Task requirements> Could you print, exactly as they stand, the lines from the one holding "succ n ih =>" to the end of the data below, and nothing more?
------
import Literature.NumberTheory.EllipticCurves.CyclotomicTorsionCertificateSteps
import HarnessLib

/-!
# List-encoded integer polynomials for large cyclotomic torsion certificates (reflection)

Topic `Literature/NumberTheory/EllipticCurves`, namespace `Literature.NumberTheory.EllipticCurves.CyclotomicTorsionSign.ListPoly`.
Definitions (with bodies) and their evaluation lemmas.  For the certificate of Gross's curve `A(163)` (a `163`-torsion point over
`ℚ(ζ₁₆₃)`, coordinates of degree `161` in `ζ`), the identities modulo `Φ₁₆₃` are too large for `ring`/`linear_combination` on explicit
expressions; instead the polynomials are coefficient LISTS (`List ℤ`, constant term first), their arithmetic (`addL`, `smulL`, `mulL`) is
computed by the kernel (`decide`), and `evalL ζ` transports an identity of lists `mulL A B = addL C (mulL K Φ)` to the field:
`evalL_mulL`, `evalL_addL`, `evalL_smulL`, `evalL_eq_zero_of_isZeroL`.  Horner evaluation: `evalL ζ [c₀, c₁, …] = c₀ + ζ (c₁ + ζ (…))`.
Nothing about BSD is proved here.

## References
* J. H. Silverman, *The Arithmetic of Elliptic Curves*, 2nd ed. (2009), III.2.3 (the identities being certified). [SilvermanAEC2009]
* B. Grégoire, A. Mahboubi, *Proving equalities in a commutative ring done right in Coq*, TPHOLs 2005 (proof by reflection for ring
  identities — the method). [folklore]

## Mathlib / tree search
Mathlib: `List.zipWith`, `List.map`, `List.foldr`; no list-polynomial reflection found (`lean search 'evalL|List.*Horner'`: none);
`Polynomial ℤ` is not kernel-computable (Finsupp).  Tree: `CyclotomicTorsionSign` (consumer).
-/

namespace Literature.NumberTheory.EllipticCurves

namespace CyclotomicTorsionSign

namespace ListPoly

/-- Horner evaluation of an integer coefficient list (constant term first) at `ζ`. [cite: SilvermanAEC2009, III.2.3] -/
def evalL {F : Type*} [CommRing F] (ζ : F) : List ℤ → F
  | [] => 0
  | c :: l => (c : F) + ζ * evalL ζ l

/-- Coefficientwise sum of two lists (the shorter one padded with zeros). [cite: SilvermanAEC2009, III.2.3] -/
def addL : List ℤ → List ℤ → List ℤ
  | [], m => m
  | l, [] => l
  | c :: l, d :: m => (c + d) :: addL l m

/-- Scalar multiple of a list. [cite: SilvermanAEC2009, III.2.3] -/
def smulL (c : ℤ) (l : List ℤ) : List ℤ := l.map (c * ·)

/-- Product of two coefficient lists (convolution). [cite: SilvermanAEC2009, III.2.3] -/
def mulL : List ℤ → List ℤ → List ℤ
  | [], _ => []
  | c :: l, m => addL (smulL c m) (0 :: mulL l m)

/-- All coefficients vanish. [cite: SilvermanAEC2009, III.2.3] -/
def isZeroL (l : List ℤ) : Bool := l.all (· == 0)

variable {F : Type*} [CommRing F] (ζ : F)

/-- `evalL ζ [] = 0`. [cite: SilvermanAEC2009, III.2.3] -/
@[simp] theorem evalL_nil : evalL ζ [] = 0 := rfl

/-- `evalL ζ (c :: l) = c + ζ · evalL ζ l`. [cite: SilvermanAEC2009, III.2.3] -/
@[simp] theorem evalL_cons (c : ℤ) (l : List ℤ) : evalL ζ (c :: l) = (c : F) + ζ * evalL ζ l := rfl

/-- `evalL` is additive. [cite: SilvermanAEC2009, III.2.3] -/
theorem evalL_addL (l m : List ℤ) : evalL ζ (addL l m) = evalL ζ l + evalL ζ m := by
  induction l generalizing m with
  | nil => simp [addL]
  | cons c l ih =>
    cases m with
    | nil => simp [addL]
    | cons d m => simp only [addL, evalL_cons, ih, Int.cast_add]; ring

/-- `evalL` commutes with scalars. [cite: SilvermanAEC2009, III.2.3] -/
theorem evalL_smulL (c : ℤ) (l : List ℤ) : evalL ζ (smulL c l) = (c : F) * evalL ζ l := by
  induction l with
  | nil => simp [smulL]
  | cons d l ih =>
    simp only [smulL, List.map_cons] at ih ⊢
    rw [evalL_cons, evalL_cons, ih, Int.cast_mul]; ring

/-- `evalL` is multiplicative. [cite: SilvermanAEC2009, III.2.3] -/
theorem evalL_mulL (l m : List ℤ) : evalL ζ (mulL l m) = evalL ζ l * evalL ζ m := by
  induction l with
  | nil => simp [mulL]
  | cons c l ih => rw [mulL, evalL_addL, evalL_smulL, evalL_cons, ih, evalL_cons, Int.cast_zero, zero_add]; ring

/-- A list of zeros evaluates to `0`. [cite: SilvermanAEC2009, III.2.3] -/
theorem evalL_eq_zero_of_isZeroL {l : List ℤ} (h : isZeroL l = true) : evalL ζ l = 0 := by
  induction l with
  | nil => rfl
  | cons c l ih =>
    simp only [isZeroL, List.all_cons, Bool.and_eq_true, beq_iff_eq] at h
    rw [evalL_cons, h.1, ih (by simpa [isZeroL] using h.2), Int.cast_zero, mul_zero, add_zero]

/-- **Transport of a certified identity**: if `isZeroL (addL (mulL A B) (addL (smulL (-1) C) (mulL K Φ)))`, i.e. `A·B − C + K·Φ = 0`
coefficientwise, and `Φ(ζ) = 0`, then `A(ζ)·B(ζ) = C(ζ)`. [cite: SilvermanAEC2009, III.2.3] -/
theorem eval_mul_eq_of_cert {A B C K Φ : List ℤ} (hΦ : evalL ζ Φ = 0)
    (h : isZeroL (addL (mulL A B) (addL (smulL (-1) C) (mulL K Φ))) = true) :
    evalL ζ A * evalL ζ B = evalL ζ C := by
  have h0 := evalL_eq_zero_of_isZeroL ζ h
  rw [evalL_addL, evalL_addL, evalL_mulL, evalL_smulL, evalL_mulL, hΦ, mul_zero, add_zero, Int.cast_neg, Int.cast_one] at h0
  linear_combination h0

/-- Transport, linear form: if `A − C + K·Φ = 0` coefficientwise and `Φ(ζ) = 0` then `A(ζ) = C(ζ)`. [cite: SilvermanAEC2009, III.2.3] -/
theorem eval_eq_of_cert {A C K Φ : List ℤ} (hΦ : evalL ζ Φ = 0)
    (h : isZeroL (addL A (addL (smulL (-1) C) (mulL K Φ))) = true) : evalL ζ A = evalL ζ C := by
  have h0 := evalL_eq_zero_of_isZeroL ζ h
  rw [evalL_addL, evalL_addL, evalL_smulL, evalL_mulL, hΦ, mul_zero, add_zero, Int.cast_neg, Int.cast_one] at h0
  linear_combination h0

/-- The all-ones list of length `n` evaluates to the geometric sum `1 + ζ + ⋯ + ζ^{n−1}`. [cite: SilvermanAEC2009, III.2.3] -/
theorem evalL_replicate_one (n : ℕ) : evalL ζ (List.replicate n 1) = ∑ i ∈ Finset.range n, ζ ^ i := by
  induction n with
  | zero => simp
  | succ n ih =>
    rw [List.replicate_succ, evalL_cons, ih, Finset.sum_range_succ', Int.cast_one, Finset.mul_sum, pow_zero, add_comm]
    refine congrArg (· + (1 : F)) (Finset.sum_congr rfl fun i _ ↦ ?_)
    rw [pow_succ]; ring

/-- A ring homomorphism fixing `ζ` fixes every `evalL ζ l`. [cite: SilvermanAEC2009, III.2.3] -/
theorem map_evalL {F' : Type*} [CommRing F'] (φ : F →+* F') (l : List ℤ) : φ (evalL ζ l) = evalL (φ ζ) l := by
  induction l with
  | nil => simp
  | cons c l ih => rw [evalL_cons, evalL_cons, map_add, map_mul, map_intCast, ih]

end ListPoly

end CyclotomicTorsionSign

end Literature.NumberTheory.EllipticCurves
import Summits.Ventures.PackingBounds.Energy.TenPointCkSixGramDataY
import Summits.Ventures.PackingBounds.Energy.TenPointCkSixXData
import Summits.Ventures.PackingBounds.Energy.TenPointCkSixXDataP
import Summits.Ventures.PackingBounds.Energy.GramCongrCheckCols
import HarnessLib

/-!
# The congruence `X = P (S·Y) Pᵀ` of `e3pt-sharp-n4N10ck6d8-rat.json`: chunk file `CongrFacts1x9` (kernel evaluation on integer data)

Framing: lottery ticket; floor = certified bounds/negative ranges. Venture `PackingBounds`, cell
`pub-packcert`, energy family E3PT (pub-packcert-energy gen 15; n = 4, d = 8 kernel route = KERNEL-D6 double data route, size-split, list-route SOS bridge).

`decide +kernel` checks `xW6_{ab} = Σ_i Σ_j bW6_{ai} yW6_{ij} bW6_{bj}` (`GramData.checkCongr` for row ranges, `GramData.checkCongrCols` for column
ranges of a dense row; zero entries of `bW6` skipped); collected in `TenPointCkSixCongrFacts`.
-/

namespace Summit.Ventures.PackingBounds.Energy.PentagonsSixD8

open Summit.Ventures.PackingBounds.Energy.GramData

set_option maxRecDepth 100000 in
set_option maxHeartbeats 0 in
/-- Row 10, columns 94–164 of `X = P (S·Y) Pᵀ` (kernel evaluation). -/
theorem congrW6_10c_94_165 : checkCongrCols 10 94 165 bW6 yW6 xW6 = true := by decide +kernel

end Summit.Ventures.PackingBounds.Energy.PentagonsSixD8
------
Task result>
  | succ n ih =>
    rw [List.replicate_succ, evalL_cons, ih, Finset.sum_range_succ', Int.cast_one, Finset.mul_sum, pow_zero, add_comm]
    refine congrArg (· + (1 : F)) (Finset.sum_congr rfl fun i _ ↦ ?_)
    rw [pow_succ]; ring

/-- A ring homomorphism fixing `ζ` fixes every `evalL ζ l`. [cite: SilvermanAEC2009, III.2.3] -/
theorem map_evalL {F' : Type*} [CommRing F'] (φ : F →+* F') (l : List ℤ) : φ (evalL ζ l) = evalL (φ ζ) l := by
  induction l with
  | nil => simp
  | cons c l ih => rw [evalL_cons, evalL_cons, map_add, map_mul, map_intCast, ih]

end ListPoly

end CyclotomicTorsionSign

end Literature.NumberTheory.EllipticCurves
import Summits.Ventures.PackingBounds.Energy.TenPointCkSixGramDataY
import Summits.Ventures.PackingBounds.Energy.TenPointCkSixXData
import Summits.Ventures.PackingBounds.Energy.TenPointCkSixXDataP
import Summits.Ventures.PackingBounds.Energy.GramCongrCheckCols
import HarnessLib

/-!
# The congruence `X = P (S·Y) Pᵀ` of `e3pt-sharp-n4N10ck6d8-rat.json`: chunk file `CongrFacts1x9` (kernel evaluation on integer data)

Framing: lottery ticket; floor = certified bounds/negative ranges. Venture `PackingBounds`, cell
`pub-packcert`, energy family E3PT (pub-packcert-energy gen 15; n = 4, d = 8 kernel route = KERNEL-D6 double data route, size-split, list-route SOS bridge).

`decide +kernel` checks `xW6_{ab} = Σ_i Σ_j bW6_{ai} yW6_{ij} bW6_{bj}` (`GramData.checkCongr` for row ranges, `GramData.checkCongrCols` for column
ranges of a dense row; zero entries of `bW6` skipped); collected in `TenPointCkSixCongrFacts`.
-/

namespace Summit.Ventures.PackingBounds.Energy.PentagonsSixD8

open Summit.Ventures.PackingBounds.Energy.GramData

set_option maxRecDepth 100000 in
set_option maxHeartbeats 0 in
/-- Row 10, columns 94–164 of `X = P (S·Y) Pᵀ` (kernel evaluation). -/
theorem congrW6_10c_94_165 : checkCongrCols 10 94 165 bW6 yW6 xW6 = true := by decide +kernel

end Summit.Ventures.PackingBounds.Energy.PentagonsSixD8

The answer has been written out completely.